**WORK TO BE COMPLETED**
Starting with the line containing "exact ⟨i, by" and going on through the line containing "-- ... and separates", return the lines of the data below exactly, and only those.

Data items
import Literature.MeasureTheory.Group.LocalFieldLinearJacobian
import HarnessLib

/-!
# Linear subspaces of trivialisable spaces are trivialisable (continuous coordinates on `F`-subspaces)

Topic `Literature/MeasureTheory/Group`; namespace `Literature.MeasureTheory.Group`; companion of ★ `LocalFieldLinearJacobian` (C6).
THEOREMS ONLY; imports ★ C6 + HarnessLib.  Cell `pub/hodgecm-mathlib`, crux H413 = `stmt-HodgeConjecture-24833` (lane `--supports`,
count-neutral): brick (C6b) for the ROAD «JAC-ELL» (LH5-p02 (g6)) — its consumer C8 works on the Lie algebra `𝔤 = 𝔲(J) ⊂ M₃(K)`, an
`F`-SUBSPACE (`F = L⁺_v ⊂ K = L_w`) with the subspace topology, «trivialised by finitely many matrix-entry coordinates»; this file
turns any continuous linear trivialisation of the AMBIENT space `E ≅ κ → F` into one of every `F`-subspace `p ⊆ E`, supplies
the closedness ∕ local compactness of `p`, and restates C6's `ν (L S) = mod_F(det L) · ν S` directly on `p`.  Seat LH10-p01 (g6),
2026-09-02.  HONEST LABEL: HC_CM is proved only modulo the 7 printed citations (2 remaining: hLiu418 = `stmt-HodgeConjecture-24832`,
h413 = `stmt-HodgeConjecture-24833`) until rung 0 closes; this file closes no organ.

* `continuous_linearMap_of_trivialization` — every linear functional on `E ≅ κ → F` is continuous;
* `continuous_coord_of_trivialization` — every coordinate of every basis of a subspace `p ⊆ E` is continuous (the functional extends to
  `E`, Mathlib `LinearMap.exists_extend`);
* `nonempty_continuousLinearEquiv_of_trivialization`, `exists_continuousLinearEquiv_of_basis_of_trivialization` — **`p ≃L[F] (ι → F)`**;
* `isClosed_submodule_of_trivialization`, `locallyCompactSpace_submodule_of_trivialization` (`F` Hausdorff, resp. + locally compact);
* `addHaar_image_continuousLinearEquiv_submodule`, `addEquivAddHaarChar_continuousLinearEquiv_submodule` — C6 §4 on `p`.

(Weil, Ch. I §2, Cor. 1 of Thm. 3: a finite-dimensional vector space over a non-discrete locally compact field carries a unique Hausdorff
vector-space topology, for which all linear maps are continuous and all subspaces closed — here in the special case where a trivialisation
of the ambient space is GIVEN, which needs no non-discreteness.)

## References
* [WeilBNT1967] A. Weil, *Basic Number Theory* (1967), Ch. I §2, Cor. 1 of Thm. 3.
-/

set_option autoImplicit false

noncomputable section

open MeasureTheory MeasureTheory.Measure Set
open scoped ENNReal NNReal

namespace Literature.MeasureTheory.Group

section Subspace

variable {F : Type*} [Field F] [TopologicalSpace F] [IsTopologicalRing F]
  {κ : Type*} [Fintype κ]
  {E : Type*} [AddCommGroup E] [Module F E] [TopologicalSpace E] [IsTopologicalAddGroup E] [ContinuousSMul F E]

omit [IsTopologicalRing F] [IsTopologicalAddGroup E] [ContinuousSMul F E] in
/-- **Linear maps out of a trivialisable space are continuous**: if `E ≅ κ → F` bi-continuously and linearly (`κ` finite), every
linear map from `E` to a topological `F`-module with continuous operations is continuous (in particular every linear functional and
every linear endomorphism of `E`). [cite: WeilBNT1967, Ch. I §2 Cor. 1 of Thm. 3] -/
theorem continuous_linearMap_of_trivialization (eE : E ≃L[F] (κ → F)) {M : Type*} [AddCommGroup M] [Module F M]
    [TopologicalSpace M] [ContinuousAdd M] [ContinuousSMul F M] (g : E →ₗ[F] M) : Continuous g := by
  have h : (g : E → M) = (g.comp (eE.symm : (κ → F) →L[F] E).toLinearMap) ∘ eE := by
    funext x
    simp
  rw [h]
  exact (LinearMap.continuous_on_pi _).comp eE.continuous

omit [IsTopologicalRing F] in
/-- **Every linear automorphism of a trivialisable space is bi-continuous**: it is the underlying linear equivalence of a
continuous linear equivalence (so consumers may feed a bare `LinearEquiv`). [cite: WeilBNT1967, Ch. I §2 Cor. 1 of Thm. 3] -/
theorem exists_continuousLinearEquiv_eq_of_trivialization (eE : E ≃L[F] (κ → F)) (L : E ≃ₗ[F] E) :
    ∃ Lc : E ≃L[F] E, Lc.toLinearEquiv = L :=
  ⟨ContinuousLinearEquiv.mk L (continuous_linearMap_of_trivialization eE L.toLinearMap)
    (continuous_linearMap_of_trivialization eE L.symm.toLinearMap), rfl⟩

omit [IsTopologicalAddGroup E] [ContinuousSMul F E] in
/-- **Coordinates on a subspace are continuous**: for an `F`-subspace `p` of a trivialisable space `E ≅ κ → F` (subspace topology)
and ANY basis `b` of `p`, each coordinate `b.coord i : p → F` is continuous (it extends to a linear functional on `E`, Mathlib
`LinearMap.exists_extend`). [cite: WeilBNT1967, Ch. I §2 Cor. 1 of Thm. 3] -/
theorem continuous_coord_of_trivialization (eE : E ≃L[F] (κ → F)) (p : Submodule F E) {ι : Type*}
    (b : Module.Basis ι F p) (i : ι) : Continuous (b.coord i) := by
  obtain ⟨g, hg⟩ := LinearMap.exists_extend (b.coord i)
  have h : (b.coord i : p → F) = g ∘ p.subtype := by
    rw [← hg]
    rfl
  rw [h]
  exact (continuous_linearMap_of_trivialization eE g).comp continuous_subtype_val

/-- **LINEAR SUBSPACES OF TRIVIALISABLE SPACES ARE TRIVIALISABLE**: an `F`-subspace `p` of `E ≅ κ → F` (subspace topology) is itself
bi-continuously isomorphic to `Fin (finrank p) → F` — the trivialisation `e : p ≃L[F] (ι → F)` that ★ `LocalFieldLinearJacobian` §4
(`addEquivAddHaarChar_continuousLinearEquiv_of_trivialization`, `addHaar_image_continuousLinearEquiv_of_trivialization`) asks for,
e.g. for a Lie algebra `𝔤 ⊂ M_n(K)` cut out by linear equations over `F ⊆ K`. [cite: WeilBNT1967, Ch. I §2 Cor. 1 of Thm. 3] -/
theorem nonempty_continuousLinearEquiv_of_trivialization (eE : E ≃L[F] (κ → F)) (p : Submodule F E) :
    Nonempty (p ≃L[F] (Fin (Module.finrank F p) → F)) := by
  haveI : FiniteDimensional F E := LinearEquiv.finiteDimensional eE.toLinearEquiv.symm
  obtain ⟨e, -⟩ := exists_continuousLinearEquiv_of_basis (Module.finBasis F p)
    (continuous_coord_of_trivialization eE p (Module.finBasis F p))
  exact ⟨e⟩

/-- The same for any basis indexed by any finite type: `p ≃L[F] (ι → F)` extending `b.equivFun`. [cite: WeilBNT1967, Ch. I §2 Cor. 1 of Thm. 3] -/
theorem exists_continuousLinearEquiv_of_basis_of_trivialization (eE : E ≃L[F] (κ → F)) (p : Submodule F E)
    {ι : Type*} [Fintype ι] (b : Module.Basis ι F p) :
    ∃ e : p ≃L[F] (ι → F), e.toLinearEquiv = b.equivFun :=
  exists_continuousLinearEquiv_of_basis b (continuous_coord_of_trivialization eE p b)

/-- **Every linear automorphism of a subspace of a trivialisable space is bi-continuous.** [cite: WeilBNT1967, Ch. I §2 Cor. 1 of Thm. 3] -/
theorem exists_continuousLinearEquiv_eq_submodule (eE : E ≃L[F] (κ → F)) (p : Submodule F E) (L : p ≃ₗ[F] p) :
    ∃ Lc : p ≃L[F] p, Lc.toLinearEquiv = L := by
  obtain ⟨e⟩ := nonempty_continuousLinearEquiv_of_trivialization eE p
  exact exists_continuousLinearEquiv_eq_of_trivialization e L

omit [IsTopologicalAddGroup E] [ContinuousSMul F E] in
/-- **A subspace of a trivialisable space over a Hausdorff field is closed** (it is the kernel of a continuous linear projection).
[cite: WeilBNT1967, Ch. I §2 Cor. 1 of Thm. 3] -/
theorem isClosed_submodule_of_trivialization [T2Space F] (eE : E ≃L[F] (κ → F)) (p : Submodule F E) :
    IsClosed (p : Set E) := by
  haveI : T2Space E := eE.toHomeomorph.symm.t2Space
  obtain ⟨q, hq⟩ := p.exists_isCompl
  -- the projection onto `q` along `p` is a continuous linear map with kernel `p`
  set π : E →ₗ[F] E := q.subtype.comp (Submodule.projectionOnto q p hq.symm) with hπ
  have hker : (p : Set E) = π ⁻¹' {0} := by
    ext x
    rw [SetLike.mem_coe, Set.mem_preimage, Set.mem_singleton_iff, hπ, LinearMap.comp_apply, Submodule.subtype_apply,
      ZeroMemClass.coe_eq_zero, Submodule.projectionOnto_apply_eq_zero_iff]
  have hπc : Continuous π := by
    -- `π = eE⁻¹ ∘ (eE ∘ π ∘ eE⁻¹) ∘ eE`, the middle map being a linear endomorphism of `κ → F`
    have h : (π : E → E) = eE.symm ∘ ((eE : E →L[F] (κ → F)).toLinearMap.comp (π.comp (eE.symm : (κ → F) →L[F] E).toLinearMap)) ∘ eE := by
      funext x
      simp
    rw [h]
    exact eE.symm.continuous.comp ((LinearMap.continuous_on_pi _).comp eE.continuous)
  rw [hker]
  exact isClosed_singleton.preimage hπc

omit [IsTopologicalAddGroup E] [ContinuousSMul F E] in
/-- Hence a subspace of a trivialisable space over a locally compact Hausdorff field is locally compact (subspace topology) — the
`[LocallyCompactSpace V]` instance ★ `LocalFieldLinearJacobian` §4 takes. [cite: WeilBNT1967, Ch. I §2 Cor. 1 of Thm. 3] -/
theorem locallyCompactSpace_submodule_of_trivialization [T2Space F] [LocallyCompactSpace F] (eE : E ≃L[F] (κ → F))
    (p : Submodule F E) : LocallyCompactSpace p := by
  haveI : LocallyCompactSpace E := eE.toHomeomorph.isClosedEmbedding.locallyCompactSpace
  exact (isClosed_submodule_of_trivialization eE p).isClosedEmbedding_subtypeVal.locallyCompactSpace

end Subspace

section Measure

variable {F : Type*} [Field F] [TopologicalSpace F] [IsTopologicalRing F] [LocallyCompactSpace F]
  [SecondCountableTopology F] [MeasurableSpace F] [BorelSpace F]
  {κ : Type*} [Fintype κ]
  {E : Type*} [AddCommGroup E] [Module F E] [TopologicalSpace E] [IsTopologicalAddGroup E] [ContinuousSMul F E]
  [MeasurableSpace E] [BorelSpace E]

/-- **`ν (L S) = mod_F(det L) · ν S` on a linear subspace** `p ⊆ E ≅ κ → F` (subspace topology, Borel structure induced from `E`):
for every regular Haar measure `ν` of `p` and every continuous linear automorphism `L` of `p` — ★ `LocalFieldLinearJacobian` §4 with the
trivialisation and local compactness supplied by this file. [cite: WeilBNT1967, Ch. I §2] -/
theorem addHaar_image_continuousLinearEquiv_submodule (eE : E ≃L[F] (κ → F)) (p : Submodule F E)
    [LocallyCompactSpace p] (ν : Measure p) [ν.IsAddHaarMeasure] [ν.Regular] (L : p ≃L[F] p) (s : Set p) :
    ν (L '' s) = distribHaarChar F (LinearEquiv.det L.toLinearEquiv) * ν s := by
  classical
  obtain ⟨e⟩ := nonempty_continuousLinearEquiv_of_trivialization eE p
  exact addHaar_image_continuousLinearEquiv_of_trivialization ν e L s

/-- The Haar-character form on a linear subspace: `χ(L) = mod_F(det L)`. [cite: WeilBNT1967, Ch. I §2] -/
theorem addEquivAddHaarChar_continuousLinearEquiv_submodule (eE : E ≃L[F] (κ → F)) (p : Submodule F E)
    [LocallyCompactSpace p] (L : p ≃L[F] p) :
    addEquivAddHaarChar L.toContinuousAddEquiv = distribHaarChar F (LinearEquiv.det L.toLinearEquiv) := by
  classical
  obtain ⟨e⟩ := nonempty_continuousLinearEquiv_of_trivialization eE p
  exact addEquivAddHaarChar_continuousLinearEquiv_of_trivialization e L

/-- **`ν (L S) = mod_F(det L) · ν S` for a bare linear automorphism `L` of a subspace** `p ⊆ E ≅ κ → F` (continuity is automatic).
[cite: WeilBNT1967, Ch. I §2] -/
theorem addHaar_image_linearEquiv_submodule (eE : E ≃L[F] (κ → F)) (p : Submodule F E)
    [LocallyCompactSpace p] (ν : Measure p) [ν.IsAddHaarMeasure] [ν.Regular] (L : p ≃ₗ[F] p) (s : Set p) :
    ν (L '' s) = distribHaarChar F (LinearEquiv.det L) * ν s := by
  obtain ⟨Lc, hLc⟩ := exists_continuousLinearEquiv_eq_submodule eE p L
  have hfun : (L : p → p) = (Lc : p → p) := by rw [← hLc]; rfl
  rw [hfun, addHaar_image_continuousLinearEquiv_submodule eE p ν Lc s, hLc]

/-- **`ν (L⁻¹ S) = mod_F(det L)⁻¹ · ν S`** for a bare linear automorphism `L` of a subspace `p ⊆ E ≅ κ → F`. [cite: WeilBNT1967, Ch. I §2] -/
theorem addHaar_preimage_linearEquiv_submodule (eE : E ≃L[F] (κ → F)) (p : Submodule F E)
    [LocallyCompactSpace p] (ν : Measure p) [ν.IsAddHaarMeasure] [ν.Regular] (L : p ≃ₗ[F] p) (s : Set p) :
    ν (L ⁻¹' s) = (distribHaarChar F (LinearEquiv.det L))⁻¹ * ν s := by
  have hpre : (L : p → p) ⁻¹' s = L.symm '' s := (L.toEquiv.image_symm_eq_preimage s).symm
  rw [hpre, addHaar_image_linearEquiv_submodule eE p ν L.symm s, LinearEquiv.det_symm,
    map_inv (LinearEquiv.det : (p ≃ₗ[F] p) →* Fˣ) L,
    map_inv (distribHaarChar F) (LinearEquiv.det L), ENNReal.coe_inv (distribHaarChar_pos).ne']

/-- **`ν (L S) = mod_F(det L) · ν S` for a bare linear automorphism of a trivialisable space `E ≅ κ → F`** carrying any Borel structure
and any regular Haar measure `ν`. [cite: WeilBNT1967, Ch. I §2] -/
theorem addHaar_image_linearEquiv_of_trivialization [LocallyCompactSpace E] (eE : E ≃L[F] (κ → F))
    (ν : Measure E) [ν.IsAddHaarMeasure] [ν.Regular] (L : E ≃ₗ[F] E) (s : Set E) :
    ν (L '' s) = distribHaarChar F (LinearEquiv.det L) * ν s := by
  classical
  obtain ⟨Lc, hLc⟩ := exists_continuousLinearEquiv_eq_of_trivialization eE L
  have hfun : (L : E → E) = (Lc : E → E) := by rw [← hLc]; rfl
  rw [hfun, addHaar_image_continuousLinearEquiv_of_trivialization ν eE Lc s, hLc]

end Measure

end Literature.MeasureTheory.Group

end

...

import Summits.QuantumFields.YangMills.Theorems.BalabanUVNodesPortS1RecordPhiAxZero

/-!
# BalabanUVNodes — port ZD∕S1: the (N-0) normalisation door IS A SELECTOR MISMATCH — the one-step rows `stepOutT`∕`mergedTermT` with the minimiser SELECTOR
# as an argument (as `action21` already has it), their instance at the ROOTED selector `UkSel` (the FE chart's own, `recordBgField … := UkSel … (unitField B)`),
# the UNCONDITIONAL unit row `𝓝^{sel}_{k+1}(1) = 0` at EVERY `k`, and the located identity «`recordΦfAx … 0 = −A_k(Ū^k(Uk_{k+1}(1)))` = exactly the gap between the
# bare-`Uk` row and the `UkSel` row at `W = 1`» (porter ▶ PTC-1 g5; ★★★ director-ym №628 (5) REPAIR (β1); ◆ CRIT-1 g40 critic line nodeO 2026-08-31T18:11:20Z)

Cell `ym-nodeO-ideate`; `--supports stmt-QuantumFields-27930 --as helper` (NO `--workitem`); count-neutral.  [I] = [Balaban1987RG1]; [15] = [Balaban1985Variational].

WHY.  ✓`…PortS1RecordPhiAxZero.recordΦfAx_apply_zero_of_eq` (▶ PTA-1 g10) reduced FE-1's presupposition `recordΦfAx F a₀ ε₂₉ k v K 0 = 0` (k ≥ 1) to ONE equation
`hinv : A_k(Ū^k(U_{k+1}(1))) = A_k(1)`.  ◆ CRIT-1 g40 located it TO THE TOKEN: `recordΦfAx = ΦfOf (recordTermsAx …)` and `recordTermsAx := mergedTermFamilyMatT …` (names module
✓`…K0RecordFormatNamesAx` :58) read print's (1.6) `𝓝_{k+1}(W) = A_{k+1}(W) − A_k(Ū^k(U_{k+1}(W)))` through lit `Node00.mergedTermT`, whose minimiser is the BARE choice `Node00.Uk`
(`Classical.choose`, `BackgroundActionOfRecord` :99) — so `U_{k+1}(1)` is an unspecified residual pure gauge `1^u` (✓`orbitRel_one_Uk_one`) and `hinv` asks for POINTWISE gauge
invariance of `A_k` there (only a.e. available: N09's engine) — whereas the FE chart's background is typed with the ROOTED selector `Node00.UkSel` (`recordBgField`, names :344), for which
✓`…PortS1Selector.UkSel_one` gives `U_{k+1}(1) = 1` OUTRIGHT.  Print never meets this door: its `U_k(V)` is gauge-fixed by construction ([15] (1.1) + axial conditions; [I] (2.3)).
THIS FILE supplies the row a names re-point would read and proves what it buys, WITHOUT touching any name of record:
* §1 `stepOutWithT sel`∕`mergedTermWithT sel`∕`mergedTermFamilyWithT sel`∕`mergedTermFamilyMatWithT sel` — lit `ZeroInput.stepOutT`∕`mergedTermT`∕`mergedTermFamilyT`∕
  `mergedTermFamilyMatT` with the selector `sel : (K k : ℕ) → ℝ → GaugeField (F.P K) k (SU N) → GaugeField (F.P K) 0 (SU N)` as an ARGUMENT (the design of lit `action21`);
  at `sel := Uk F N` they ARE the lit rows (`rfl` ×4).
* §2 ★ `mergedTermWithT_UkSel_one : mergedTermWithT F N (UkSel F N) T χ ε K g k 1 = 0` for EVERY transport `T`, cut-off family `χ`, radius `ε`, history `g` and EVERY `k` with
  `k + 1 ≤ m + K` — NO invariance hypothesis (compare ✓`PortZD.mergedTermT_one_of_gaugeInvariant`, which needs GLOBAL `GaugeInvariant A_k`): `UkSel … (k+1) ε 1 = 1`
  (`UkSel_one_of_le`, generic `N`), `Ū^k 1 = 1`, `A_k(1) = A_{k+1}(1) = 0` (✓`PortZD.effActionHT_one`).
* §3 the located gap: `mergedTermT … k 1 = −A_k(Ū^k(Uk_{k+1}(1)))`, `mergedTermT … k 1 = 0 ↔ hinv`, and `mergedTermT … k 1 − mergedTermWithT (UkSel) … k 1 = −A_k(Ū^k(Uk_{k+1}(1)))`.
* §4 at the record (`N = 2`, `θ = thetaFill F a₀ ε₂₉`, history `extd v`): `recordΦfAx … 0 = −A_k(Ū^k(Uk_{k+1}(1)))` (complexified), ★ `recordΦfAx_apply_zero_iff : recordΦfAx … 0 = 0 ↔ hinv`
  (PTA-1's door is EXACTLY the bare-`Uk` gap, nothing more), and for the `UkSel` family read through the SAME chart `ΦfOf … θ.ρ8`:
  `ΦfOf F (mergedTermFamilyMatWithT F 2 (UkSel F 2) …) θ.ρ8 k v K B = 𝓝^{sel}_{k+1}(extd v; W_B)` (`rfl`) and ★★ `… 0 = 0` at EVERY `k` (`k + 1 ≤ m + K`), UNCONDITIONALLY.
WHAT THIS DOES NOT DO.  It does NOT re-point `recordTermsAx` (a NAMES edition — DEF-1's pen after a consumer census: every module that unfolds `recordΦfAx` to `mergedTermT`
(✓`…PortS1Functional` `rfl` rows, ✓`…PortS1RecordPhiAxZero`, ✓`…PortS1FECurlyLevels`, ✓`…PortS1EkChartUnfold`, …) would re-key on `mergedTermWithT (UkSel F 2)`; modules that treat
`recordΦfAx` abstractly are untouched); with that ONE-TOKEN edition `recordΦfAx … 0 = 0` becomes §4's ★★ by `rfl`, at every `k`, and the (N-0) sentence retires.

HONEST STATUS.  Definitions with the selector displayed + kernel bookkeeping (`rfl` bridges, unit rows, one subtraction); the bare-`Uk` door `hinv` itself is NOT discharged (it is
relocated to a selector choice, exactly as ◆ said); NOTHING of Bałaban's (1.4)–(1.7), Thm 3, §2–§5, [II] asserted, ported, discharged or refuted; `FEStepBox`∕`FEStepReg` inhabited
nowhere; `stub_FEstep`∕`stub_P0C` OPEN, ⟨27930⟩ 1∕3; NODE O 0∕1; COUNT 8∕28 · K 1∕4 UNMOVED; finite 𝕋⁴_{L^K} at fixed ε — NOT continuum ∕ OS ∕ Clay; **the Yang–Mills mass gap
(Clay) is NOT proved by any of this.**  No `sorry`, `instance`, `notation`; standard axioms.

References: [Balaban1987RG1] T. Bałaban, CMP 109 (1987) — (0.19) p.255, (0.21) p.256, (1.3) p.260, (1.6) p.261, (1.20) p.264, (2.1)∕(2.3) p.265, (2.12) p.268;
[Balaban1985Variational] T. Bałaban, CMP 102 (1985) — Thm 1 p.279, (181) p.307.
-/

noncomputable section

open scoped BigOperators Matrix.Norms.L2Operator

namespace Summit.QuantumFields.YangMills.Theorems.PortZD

* * *

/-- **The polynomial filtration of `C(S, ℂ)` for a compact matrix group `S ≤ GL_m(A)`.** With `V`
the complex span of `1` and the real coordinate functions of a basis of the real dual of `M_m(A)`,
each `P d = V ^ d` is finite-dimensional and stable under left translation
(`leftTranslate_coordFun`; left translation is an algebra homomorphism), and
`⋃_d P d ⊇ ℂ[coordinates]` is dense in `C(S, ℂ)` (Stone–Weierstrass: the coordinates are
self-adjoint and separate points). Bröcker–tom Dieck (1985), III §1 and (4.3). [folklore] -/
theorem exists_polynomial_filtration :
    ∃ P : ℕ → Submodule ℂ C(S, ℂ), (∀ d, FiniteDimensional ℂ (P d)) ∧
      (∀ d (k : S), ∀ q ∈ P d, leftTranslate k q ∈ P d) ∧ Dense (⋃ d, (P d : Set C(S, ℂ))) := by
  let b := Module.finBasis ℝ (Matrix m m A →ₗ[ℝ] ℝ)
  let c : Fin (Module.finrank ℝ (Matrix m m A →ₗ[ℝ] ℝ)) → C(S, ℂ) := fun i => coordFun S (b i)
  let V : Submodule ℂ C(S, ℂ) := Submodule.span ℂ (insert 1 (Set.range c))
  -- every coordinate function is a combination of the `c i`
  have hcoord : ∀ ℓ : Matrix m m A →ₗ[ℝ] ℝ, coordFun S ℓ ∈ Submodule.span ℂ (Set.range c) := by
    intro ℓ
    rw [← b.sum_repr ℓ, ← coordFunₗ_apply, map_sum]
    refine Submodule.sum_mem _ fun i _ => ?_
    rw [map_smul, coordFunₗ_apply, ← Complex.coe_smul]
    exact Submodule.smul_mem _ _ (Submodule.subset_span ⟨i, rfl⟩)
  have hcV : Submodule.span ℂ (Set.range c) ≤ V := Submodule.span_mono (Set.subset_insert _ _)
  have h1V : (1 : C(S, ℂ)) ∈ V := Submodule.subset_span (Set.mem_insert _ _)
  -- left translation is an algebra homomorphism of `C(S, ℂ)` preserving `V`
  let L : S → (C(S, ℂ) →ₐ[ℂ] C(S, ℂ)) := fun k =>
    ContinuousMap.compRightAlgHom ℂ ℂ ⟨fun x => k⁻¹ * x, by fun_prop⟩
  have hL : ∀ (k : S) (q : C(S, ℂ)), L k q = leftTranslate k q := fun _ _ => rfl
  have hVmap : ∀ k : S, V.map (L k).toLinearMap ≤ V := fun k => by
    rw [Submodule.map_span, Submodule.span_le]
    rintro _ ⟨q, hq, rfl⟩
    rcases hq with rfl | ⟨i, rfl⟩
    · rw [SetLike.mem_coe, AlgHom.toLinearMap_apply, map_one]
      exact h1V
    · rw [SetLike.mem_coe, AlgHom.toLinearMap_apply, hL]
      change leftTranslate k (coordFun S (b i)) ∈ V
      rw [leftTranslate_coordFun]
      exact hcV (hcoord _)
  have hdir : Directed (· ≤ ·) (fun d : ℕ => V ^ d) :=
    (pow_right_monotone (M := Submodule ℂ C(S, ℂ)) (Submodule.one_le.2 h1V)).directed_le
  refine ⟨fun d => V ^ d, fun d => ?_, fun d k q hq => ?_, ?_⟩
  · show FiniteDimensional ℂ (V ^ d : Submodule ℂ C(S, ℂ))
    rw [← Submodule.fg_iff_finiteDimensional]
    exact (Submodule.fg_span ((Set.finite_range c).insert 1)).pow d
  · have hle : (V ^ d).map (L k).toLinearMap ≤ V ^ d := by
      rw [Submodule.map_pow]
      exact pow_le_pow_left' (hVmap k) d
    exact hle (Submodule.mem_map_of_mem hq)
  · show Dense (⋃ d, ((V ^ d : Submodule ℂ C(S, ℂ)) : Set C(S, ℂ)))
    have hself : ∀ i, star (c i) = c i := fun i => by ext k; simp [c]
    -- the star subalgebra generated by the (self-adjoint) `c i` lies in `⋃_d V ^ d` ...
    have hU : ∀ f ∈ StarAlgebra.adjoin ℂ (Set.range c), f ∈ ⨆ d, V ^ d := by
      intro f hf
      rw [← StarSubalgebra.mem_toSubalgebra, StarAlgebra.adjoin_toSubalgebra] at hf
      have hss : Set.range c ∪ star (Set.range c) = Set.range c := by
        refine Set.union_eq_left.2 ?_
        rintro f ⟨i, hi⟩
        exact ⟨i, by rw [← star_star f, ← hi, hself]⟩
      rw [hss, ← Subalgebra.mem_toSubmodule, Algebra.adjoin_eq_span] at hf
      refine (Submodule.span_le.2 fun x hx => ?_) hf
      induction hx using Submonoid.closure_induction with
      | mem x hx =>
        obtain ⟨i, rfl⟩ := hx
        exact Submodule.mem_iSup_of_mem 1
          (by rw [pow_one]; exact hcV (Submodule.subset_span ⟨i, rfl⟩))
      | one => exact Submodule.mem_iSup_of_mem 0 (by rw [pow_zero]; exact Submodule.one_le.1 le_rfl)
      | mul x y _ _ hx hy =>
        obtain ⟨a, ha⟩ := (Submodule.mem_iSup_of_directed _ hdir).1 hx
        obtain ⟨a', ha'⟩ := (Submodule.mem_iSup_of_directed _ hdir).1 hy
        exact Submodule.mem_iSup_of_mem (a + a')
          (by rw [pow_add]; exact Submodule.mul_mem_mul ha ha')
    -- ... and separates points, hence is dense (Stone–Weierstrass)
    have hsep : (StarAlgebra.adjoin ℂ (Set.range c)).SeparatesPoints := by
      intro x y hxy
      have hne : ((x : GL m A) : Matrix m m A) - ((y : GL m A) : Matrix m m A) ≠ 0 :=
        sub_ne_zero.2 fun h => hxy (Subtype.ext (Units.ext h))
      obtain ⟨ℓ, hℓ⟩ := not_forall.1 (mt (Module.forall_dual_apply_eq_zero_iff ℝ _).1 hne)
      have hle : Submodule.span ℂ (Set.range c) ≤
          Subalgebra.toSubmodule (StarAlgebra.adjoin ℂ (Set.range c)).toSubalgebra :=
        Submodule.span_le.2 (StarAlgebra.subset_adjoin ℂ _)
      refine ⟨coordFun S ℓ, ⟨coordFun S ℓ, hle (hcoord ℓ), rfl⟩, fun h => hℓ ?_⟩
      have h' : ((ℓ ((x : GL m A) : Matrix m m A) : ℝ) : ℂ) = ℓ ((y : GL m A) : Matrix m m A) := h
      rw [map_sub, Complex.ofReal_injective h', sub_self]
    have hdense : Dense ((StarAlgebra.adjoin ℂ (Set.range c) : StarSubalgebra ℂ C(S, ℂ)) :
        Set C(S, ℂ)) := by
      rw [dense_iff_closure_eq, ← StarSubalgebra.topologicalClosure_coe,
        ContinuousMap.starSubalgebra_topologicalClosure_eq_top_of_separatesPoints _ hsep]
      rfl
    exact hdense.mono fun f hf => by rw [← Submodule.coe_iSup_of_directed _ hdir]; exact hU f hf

**ANSWER TO THIS PROBLEM**
        exact ⟨i, by rw [← star_star f, ← hi, hself]⟩
      rw [hss, ← Subalgebra.mem_toSubmodule, Algebra.adjoin_eq_span] at hf
      refine (Submodule.span_le.2 fun x hx => ?_) hf
      induction hx using Submonoid.closure_induction with
      | mem x hx =>
        obtain ⟨i, rfl⟩ := hx
        exact Submodule.mem_iSup_of_mem 1
          (by rw [pow_one]; exact hcV (Submodule.subset_span ⟨i, rfl⟩))
      | one => exact Submodule.mem_iSup_of_mem 0 (by rw [pow_zero]; exact Submodule.one_le.1 le_rfl)
      | mul x y _ _ hx hy =>
        obtain ⟨a, ha⟩ := (Submodule.mem_iSup_of_directed _ hdir).1 hx
        obtain ⟨a', ha'⟩ := (Submodule.mem_iSup_of_directed _ hdir).1 hy
        exact Submodule.mem_iSup_of_mem (a + a')
          (by rw [pow_add]; exact Submodule.mul_mem_mul ha ha')
    -- ... and separates points, hence is dense (Stone–Weierstrass)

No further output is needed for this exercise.